== Work task ==
Extract each line of the records below that contains the word "scoped".

(Data for the task begins)

/-
Copyright (c) 2026 the pub-hodgecm-mathlib formalisation cell (harness21).  Prover seat hodgecm-mathlib-F0P3a-p01 (g32), req620 Track A «(D-RAM) FOUR-FRAME» squad
(unit U3_Laws, (KMS) road «MODULO κ-STAGE B», brick κB-T tv = 2 TWIN «T-STRATA κ-SOCKETS, TYPE 2», FILE 3₂∕3₂: THE THREE TYPE-2 T-STRATA κ-SOCKETS;
dealer LH4-plan (g11) WORD #44 (1); head letters F0P3a-p01 (g32) 2026-09-04T02:00:51Z; type-0 template LH4-p04 (g2) `F0P3cDyRamDiagonalKappaSplitCountSockets`).  2026-09-04.
-/
import Summits.HodgeConjecture.HodgeConjecture.Theorems.F0P3cDyRamDiagonalKappaSplitCountTwoValues   -- FILE 2₂ (this seat): `kappaCount_two_latt_axis1∕2∕3`; brings FILE 1₂, ★ κB-T FILE 1 (LH4-p04), ★ Fκ1∕Fκ2 (LH4-p05), ★ B4∕B4₂ (LH4-p13), ★ LocalFields
import Summits.HodgeConjecture.HodgeConjecture.Theorems.F0P3cDyRamDiagonalSplitCountTwoSockets     -- ★ B4₂ FILE 5 (LH4-p13): `finsum_stabiliserWeight_stratumTwo_T3∕T1∕T2` (the plain type-2 T-strata masses)
import Summits.HodgeConjecture.HodgeConjecture.Theorems.F0P3cDyRamDiagonalKappaSplitCountSockets     -- ★ κB-T FILE 3 (LH4-p04): `cast_ite_mul_ite` (bookkeeping; the type-0 sockets)
import HarnessLib

/-!
# Crux `H413`, line LH4 «(D-RAM) FOUR-FRAME» road — unit U3_Laws (iii), (KMS) road «MODULO κ-STAGE B», brick κB-T tv = 2 TWIN, FILE 3₂∕3₂: THE TYPE-2 T-STRATA κ-SOCKETS —
# `Σᶠ_{M ∈ stratumTwo(a)} κ_i(M)·w(M) = ω(−1)·[i = foot]·[2d ≤ s + 1]·(★ B4₂ value)` on the three type-2 on-branch strata (`s` odd; no type-2 core)

Cell `hodgecm-mathlib` (D-0151), FLOOR 0, crux item H413 = `stmt-HodgeConjecture-24833`, route of record `HCCMUnconditional`; squad F0∕P3c∕LH4 (req618∕req620); registered stub served:
`F0P3cDyRamFourFrameU3.stub_U3_kappaModelSum` (KMS; tree `Cruxes/H413/Lines/F0_P3c_DyRamFourFrame_U3_Laws.lean` ED. 8 :457), type-2 half — these are three of the per-stratum
inputs of the κ-Stage-B₂ sum `hBκ10₂` (`Σᶠ_{M ∈ 𝓛₀(T), type-2 polarisable} kappaCount σ ϖ 2 i M · stabiliserWeight σ M`, LH4-p05 (g3) Fκ5 — to be re-cut WITH `[CompleteSpace K]`,
REF5 R5-96∕R5-97, dealer WORD #43 (1)).  THEOREMS ONLY (no `def`, no instance, no notation, no `sorry`, default heartbeats); lane `--supports stmt-HodgeConjecture-24833 --as helper`
(count-neutral).  Binders = ★ B4₂ `SplitCountTwoSockets` §Sockets VERBATIM + `[CompleteSpace K]` (the ALIVE window needs deep norms: head letter (A) 2026-09-04T01:25:48Z).

THE MATHEMATICS.  On `stratumTwo σ ϖ T (s,s,0)` every member is `M₃(s,x)` with `x` a unit (★ `hasAxis_axis3_iff`) and `s` odd (★ B4₂ `not_two_dvd_of_isTypeTwoPolarisable_latt_axis3`),
and FILE 2₂ `kappaCount_two_latt_axis3` is CONSTANT there: `κ_i = ω(−1)·[i = 2]·[2d ≤ s + 1]`; so the κ-socket is that constant times the plain mass ★ `finsum_stabiliserWeight_stratumTwo_T3`
`= [s odd ∧ s ≤ n₃]·q^{s∕2}`.  Axes `(0,s,s)` (foot `0`, bound `n₁`) and `(s,0,s)` (foot `1`, bound `n₂`) likewise.  There is no type-2 core stratum to state.

* `finsum_kappaCount_two_mul_stabiliserWeight_stratumTwo_T3 ∕ _T1 ∕ _T2`.
HONEST LABEL.  Count-neutral (`--supports`); nothing printed is asserted; (KMS) stays a PROVER TARGET (empirical census law in diagonal-model currency); `HC_CM` is proved only modulo
the 7 printed citations (2 remaining named inputs: hLiu418 = `stmt-HodgeConjecture-24832`, h413 = `stmt-HodgeConjecture-24833`) until rung 0 closes.

## References
* [Kottwitz1986BaseChangeUnits] R. E. Kottwitz, *Base change for unit elements of Hecke algebras*, Compositio Math. 60 (1986), §1 pp. 240–241.
* [Rogawski1990] J. D. Rogawski, *Automorphic Representations of Unitary Groups in Three Variables*, Ann. of Math. Stud. 123 (1990), §4.9 Prop. 4.9.1 (a) p. 55, §4.10 p. 58.
* [Serre1979] J.-P. Serre, *Local Fields*, GTM 67 (1979), Ch. V §3 Prop. 5, Cor. 3.
-/

set_option autoImplicit false

noncomputable section

namespace Summit.HodgeConjecture.HodgeConjecture.Cruxes.H413.F0P3cDyRamDiagonalKappaSplitCountTwoSockets

open Matrix
open Literature.NumberTheory.Automorphic Literature.NumberTheory.Automorphic.HermitianLattice
open Literature.NumberTheory.Automorphic.UnitaryLatticeTree Literature.NumberTheory.Automorphic.UnitaryThreeFourFrame
open Literature.NumberTheory.LocalFields Literature.NumberTheory.LocalFields.WildQuadraticDatum
open Summit.HodgeConjecture.HodgeConjecture.Cruxes.H413.F0P3cDyRamDiagonalTorusDefs
open Summit.HodgeConjecture.HodgeConjecture.Cruxes.H413.F0P3cDyRamDiagonalStrataDefs
open Summit.HodgeConjecture.HodgeConjecture.Cruxes.H413.F0P3cDyRamDiagonalKappaCountDefs
open Summit.HodgeConjecture.HodgeConjecture.Cruxes.H413.F0P3cDyRamDiagonalSplitCountTwo
open Summit.HodgeConjecture.HodgeConjecture.Cruxes.H413.F0P3cDyRamDiagonalSplitCountTwoAxisOne
open Summit.HodgeConjecture.HodgeConjecture.Cruxes.H413.F0P3cDyRamDiagonalSplitCountTwoAxisTwo
open Summit.HodgeConjecture.HodgeConjecture.Cruxes.H413.F0P3cDyRamDiagonalSplitCountSockets (hasAxis_axis3_iff hasAxis_axis1_iff hasAxis_axis2_iff)
open Summit.HodgeConjecture.HodgeConjecture.Cruxes.H413.F0P3cDyRamDiagonalSplitCountTwoSockets
open Summit.HodgeConjecture.HodgeConjecture.Cruxes.H413.F0P3cDyRamDiagonalKappaSplitCountTwoValues
open Summit.HodgeConjecture.HodgeConjecture.Cruxes.H413.F0P3cDyRamDiagonalKappaSplitCountSockets (cast_ite_mul_ite)
open scoped Valued WithZero Matrix MatrixGroups

section Sockets

variable {K : Type} [Field K] [Valued K ℤᵐ⁰] [Fintype 𝓀[K]] [CompleteSpace K] {σ : K →+* K} {ϖ : K} {d t : ℕ} {α β : K} {N₀ n₁ n₂ n₃ : ℕ} {T : GL (Fin 3) K}

/-- **TYPE-2 κ-SOCKET, AXIS `s, s, 0` (plane `⟨e₀,e₁⟩`, foot index `2`, depth letter `n₃`)**: `Σᶠ_{M ∈ stratumTwo s, s, 0} κ_i(M)·w(M) = ω(−1)·q^{s∕2}` if `i = 2`,
`2d ≤ s + 1`, `s` odd, `s ≤ n₃`, and `0` otherwise (FILE 2₂ `kappaCount_two_latt_axis3` is constant on the stratum; ★ B4₂ `finsum_stabiliserWeight_stratumTwo_T3`).
[cite: Kottwitz1986BaseChangeUnits, §1 pp. 240–241] [cite: Rogawski1990, §4.9 Prop. 4.9.1 (a) p. 55] [cite: Serre1979, Ch. V §3 Prop. 5, Cor. 3] -/
theorem finsum_kappaCount_two_mul_stabiliserWeight_stratumTwo_T3 (hD : IsRamifiedQuadraticDatum σ ϖ d t) (hE : IsElementDatum σ ϖ N₀ α β n₁ n₂ n₃)
    (hT : (T : Matrix (Fin 3) (Fin 3) K) = Matrix.diagonal ![α, β, 1]) (s : ℕ) (hs : 1 ≤ s) (i : Fin 3) :
    ∑ᶠ M ∈ stratumTwo σ ϖ T ![s, s, 0], (kappaCount σ ϖ 2 i M : ℚ) * stabiliserWeight σ M =
      if i = 2 ∧ 2 * d ≤ s + 1 ∧ ¬ 2 ∣ s ∧ s ≤ n₃ then (normSign σ (-1 : K) : ℚ) * (Fintype.card 𝓀[K] : ℚ) ^ (s / 2) else 0 := by
  have hD' := hD
  obtain ⟨-, hvσ, hϖ, hfix, -, -, -⟩ := hD'
  have hκ : ∀ M ∈ stratumTwo σ ϖ T ![s, s, 0], (kappaCount σ ϖ 2 i M : ℚ) * stabiliserWeight σ M =
      ((if i = 2 ∧ 2 * d ≤ s + 1 then normSign σ (-1 : K) else 0 : ℤ) : ℚ) * stabiliserWeight σ M := by
    rintro M ⟨hM, hpol, hax⟩
    obtain ⟨x, hx, rfl⟩ := (hasAxis_axis3_iff hϖ hM hs).1 hax
    rw [kappaCount_two_latt_axis3 hD hx (not_two_dvd_of_isTypeTwoPolarisable_latt_axis3 hvσ hfix hϖ hx hpol) i]
  rw [finsum_mem_congr rfl hκ, ← mul_finsum_mem, finsum_stabiliserWeight_stratumTwo_T3 hD hE hT s hs, cast_ite_mul_ite]
  simp only [and_assoc]

/-- **TYPE-2 κ-SOCKET, AXIS `0, s, s` (plane `⟨e₁,e₂⟩`, foot index `0`, depth letter `n₁`)**: `Σᶠ_{M ∈ stratumTwo 0, s, s} κ_i(M)·w(M) = ω(−1)·q^{s∕2}` if `i = 0`,
`2d ≤ s + 1`, `s` odd, `s ≤ n₁`, and `0` otherwise (FILE 2₂ `kappaCount_two_latt_axis1` is constant on the stratum; ★ B4₂ `finsum_stabiliserWeight_stratumTwo_T1`).
[cite: Kottwitz1986BaseChangeUnits, §1 pp. 240–241] [cite: Rogawski1990, §4.9 Prop. 4.9.1 (a) p. 55] [cite: Serre1979, Ch. V §3 Prop. 5, Cor. 3] -/
theorem finsum_kappaCount_two_mul_stabiliserWeight_stratumTwo_T1 (hD : IsRamifiedQuadraticDatum σ ϖ d t) (hE : IsElementDatum σ ϖ N₀ α β n₁ n₂ n₃)
    (hT : (T : Matrix (Fin 3) (Fin 3) K) = Matrix.diagonal ![α, β, 1]) (s : ℕ) (hs : 1 ≤ s) (i : Fin 3) :
    ∑ᶠ M ∈ stratumTwo σ ϖ T ![0, s, s], (kappaCount σ ϖ 2 i M : ℚ) * stabiliserWeight σ M =
      if i = 0 ∧ 2 * d ≤ s + 1 ∧ ¬ 2 ∣ s ∧ s ≤ n₁ then (normSign σ (-1 : K) : ℚ) * (Fintype.card 𝓀[K] : ℚ) ^ (s / 2) else 0 := by
  have hD' := hD
  obtain ⟨-, hvσ, hϖ, hfix, -, -, -⟩ := hD'
  have hκ : ∀ M ∈ stratumTwo σ ϖ T ![0, s, s], (kappaCount σ ϖ 2 i M : ℚ) * stabiliserWeight σ M =
      ((if i = 0 ∧ 2 * d ≤ s + 1 then normSign σ (-1 : K) else 0 : ℤ) : ℚ) * stabiliserWeight σ M := by
    rintro M ⟨hM, hpol, hax⟩
    obtain ⟨z, hz, rfl⟩ := (hasAxis_axis1_iff hϖ hM hs).1 hax
    rw [kappaCount_two_latt_axis1 hD hz (not_two_dvd_of_isTypeTwoPolarisable_latt_axis1 hvσ hfix hϖ hz hpol) i]
  rw [finsum_mem_congr rfl hκ, ← mul_finsum_mem, finsum_stabiliserWeight_stratumTwo_T1 hD hE hT s hs, cast_ite_mul_ite]
  simp only [and_assoc]

/-- **TYPE-2 κ-SOCKET, AXIS `s, 0, s` (plane `⟨e₀,e₂⟩`, foot index `1`, depth letter `n₂`)**: `Σᶠ_{M ∈ stratumTwo s, 0, s} κ_i(M)·w(M) = ω(−1)·q^{s∕2}` if `i = 1`,
`2d ≤ s + 1`, `s` odd, `s ≤ n₂`, and `0` otherwise (FILE 2₂ `kappaCount_two_latt_axis2` is constant on the stratum; ★ B4₂ `finsum_stabiliserWeight_stratumTwo_T2`).
[cite: Kottwitz1986BaseChangeUnits, §1 pp. 240–241] [cite: Rogawski1990, §4.9 Prop. 4.9.1 (a) p. 55] [cite: Serre1979, Ch. V §3 Prop. 5, Cor. 3] -/
theorem finsum_kappaCount_two_mul_stabiliserWeight_stratumTwo_T2 (hD : IsRamifiedQuadraticDatum σ ϖ d t) (hE : IsElementDatum σ ϖ N₀ α β n₁ n₂ n₃)
    (hT : (T : Matrix (Fin 3) (Fin 3) K) = Matrix.diagonal ![α, β, 1]) (s : ℕ) (hs : 1 ≤ s) (i : Fin 3) :
    ∑ᶠ M ∈ stratumTwo σ ϖ T ![s, 0, s], (kappaCount σ ϖ 2 i M : ℚ) * stabiliserWeight σ M =
      if i = 1 ∧ 2 * d ≤ s + 1 ∧ ¬ 2 ∣ s ∧ s ≤ n₂ then (normSign σ (-1 : K) : ℚ) * (Fintype.card 𝓀[K] : ℚ) ^ (s / 2) else 0 := by
  have hD' := hD
  obtain ⟨-, hvσ, hϖ, hfix, -, -, -⟩ := hD'
  have hκ : ∀ M ∈ stratumTwo σ ϖ T ![s, 0, s], (kappaCount σ ϖ 2 i M : ℚ) * stabiliserWeight σ M =
      ((if i = 1 ∧ 2 * d ≤ s + 1 then normSign σ (-1 : K) else 0 : ℤ) : ℚ) * stabiliserWeight σ M := by
    rintro M ⟨hM, hpol, hax⟩
    obtain ⟨y, hy, rfl⟩ := (hasAxis_axis2_iff hϖ hM hs).1 hax
    rw [kappaCount_two_latt_axis2 hD hy (not_two_dvd_of_isTypeTwoPolarisable_latt_axis2 hvσ hfix hϖ hy hpol) i]
  rw [finsum_mem_congr rfl hκ, ← mul_finsum_mem, finsum_stabiliserWeight_stratumTwo_T2 hD hE hT s hs, cast_ite_mul_ite]
  simp only [and_assoc]

end Sockets

end Summit.HodgeConjecture.HodgeConjecture.Cruxes.H413.F0P3cDyRamDiagonalKappaSplitCountTwoSockets

end
import Summits.CriticalPhenomena.PercolationContinuityZ3.Theorems.PercNearOneGluingNoHeavyLowerTailSahiThreeCopyCellX6dp122211Data1
import Summits.CriticalPhenomena.PercolationContinuityZ3.Theorems.PercNearOneGluingNoHeavyLowerTailSahiThreeCopyCellSlotFamilies

/-!
# `NoHeavyLowerTail` (crux stmt-CriticalPhenomena-4575), Sahi programme: **`LawGood 6 (prof6 14) 1_{X6d}` — the slot `X6d = (x₀∨x₁)∧(x₂∨x₃), x₄ x₅ dummies`
# at the front profile class `122211`** (law-level cell certificates with square terms; 3 certified cells, the other ordered cells by symmetry)

Support file (Sahi cell, seat `prim-sahi-p1`, generation 65; `--supports stmt-CriticalPhenomena-4575`).  COMPUTATIONAL: `native_decide` evaluations of
`checkCellSq` (one per certified cell) and of `symCheck`; everything else standard axioms.  Certificates: Γ-invariant cell LPs with the 8 non-flow square
rays on pairs of 2-faces found by column generation (kit j345653–j345661), exact rational solutions verified on the full system; data in `…CellX6dp122211Data*`.
Role in the programme: a boundary section of `C₈` (memo §6, `…CellAssembly`, `…CellSections`). [this work]
-/

namespace Summit.CriticalPhenomena.PercolationContinuityZ3.Theorems.SahiThreeCopy

open Finset Function Literature.Combinatorics.Sahi2008
open scoped BigOperators

/-- ★ (computational, `native_decide`) The expanded certificate for cell `(0,0)` of `X6d122211` passes `checkCellSq`. [this work] -/
theorem checkX6d122211_00 :
    checkCellSq 6 (prof6 14) x6dZ (transScore blocksX6d) 2 0 0 certX6d122211_00.base.expand certX6d122211_00.expandSq = true := by
  native_decide

/-- ★ (computational, `native_decide`) The expanded certificate for cell `(0,1)` of `X6d122211` passes `checkCellSq`. [this work] -/
theorem checkX6d122211_01 :
    checkCellSq 6 (prof6 14) x6dZ (transScore blocksX6d) 2 0 1 certX6d122211_01.base.expand certX6d122211_01.expandSq = true := by
  native_decide

/-- ★ (computational, `native_decide`) The expanded certificate for cell `(1,1)` of `X6d122211` passes `checkCellSq`. [this work] -/
theorem checkX6d122211_11 :
    checkCellSq 6 (prof6 14) x6dZ (transScore blocksX6d) 2 1 1 certX6d122211_11.base.expand certX6d122211_11.expandSq = true := by
  native_decide

/-- Cell facts exist for the ordered cell `(p, q)` of `X6d122211`. [this work] -/
def X6d122211CellOK (p q : ℕ) : Prop :=
  ∃ θ, CellFacts 6 (prof6 14) (fun x => (x6dZ x : ℝ)) 2 (fun j e => ((transScore blocksX6d) j e : ℝ)) p q θ

/-- Transposed cells. [this work] -/
theorem X6d122211cell_transpose {p q : ℕ} (h : X6d122211CellOK p q) : X6d122211CellOK q p := by
  obtain ⟨θ, hθ⟩ := h; exact ⟨θ, cellFacts_transpose hθ⟩

/-- ★ Cell facts for ALL 4 ordered cells of `X6d122211` (certificates, transport along the checked symmetries, transposition). [this work] -/
theorem X6d122211cell_all : ∀ p q, p < 2 → q < 2 → X6d122211CellOK p q := by
  have c00 : X6d122211CellOK 0 0 := ⟨_, cellFacts_of_checkCellSq checkX6d122211_00⟩
  have c01 : X6d122211CellOK 0 1 := ⟨_, cellFacts_of_checkCellSq checkX6d122211_01⟩
  have c10 : X6d122211CellOK 1 0 := X6d122211cell_transpose c01
  have c11 : X6d122211CellOK 1 1 := ⟨_, cellFacts_of_checkCellSq checkX6d122211_11⟩
  intro p q hp hq
  interval_cases p <;> interval_cases q
  exacts [c00, c01, c10, c11]

/-- ★★ `PointwiseTP` for `X6d122211`. [this work] -/
theorem pointwiseTP_X6d122211 : PointwiseTP 6 (prof6 14) (setInd X6dSet) := by
  rw [setInd_X6dSet_eq]; exact pointwiseTP_of_exists_cellFacts (by norm_num) _ X6d122211cell_all

/-- ★★ `LawGood` for `X6d122211`: law-level all-back positivity at this front profile. [this work] -/
theorem lawGood_X6d122211 : LawGood 6 (prof6 14) (setInd X6dSet) :=
  lawGood_of_pointwiseTP pointwiseTP_X6d122211

end Summit.CriticalPhenomena.PercolationContinuityZ3.Theorems.SahiThreeCopy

(Data for the task ends)

== Answer to the exercise ==
open scoped Valued WithZero Matrix MatrixGroups
open scoped BigOperators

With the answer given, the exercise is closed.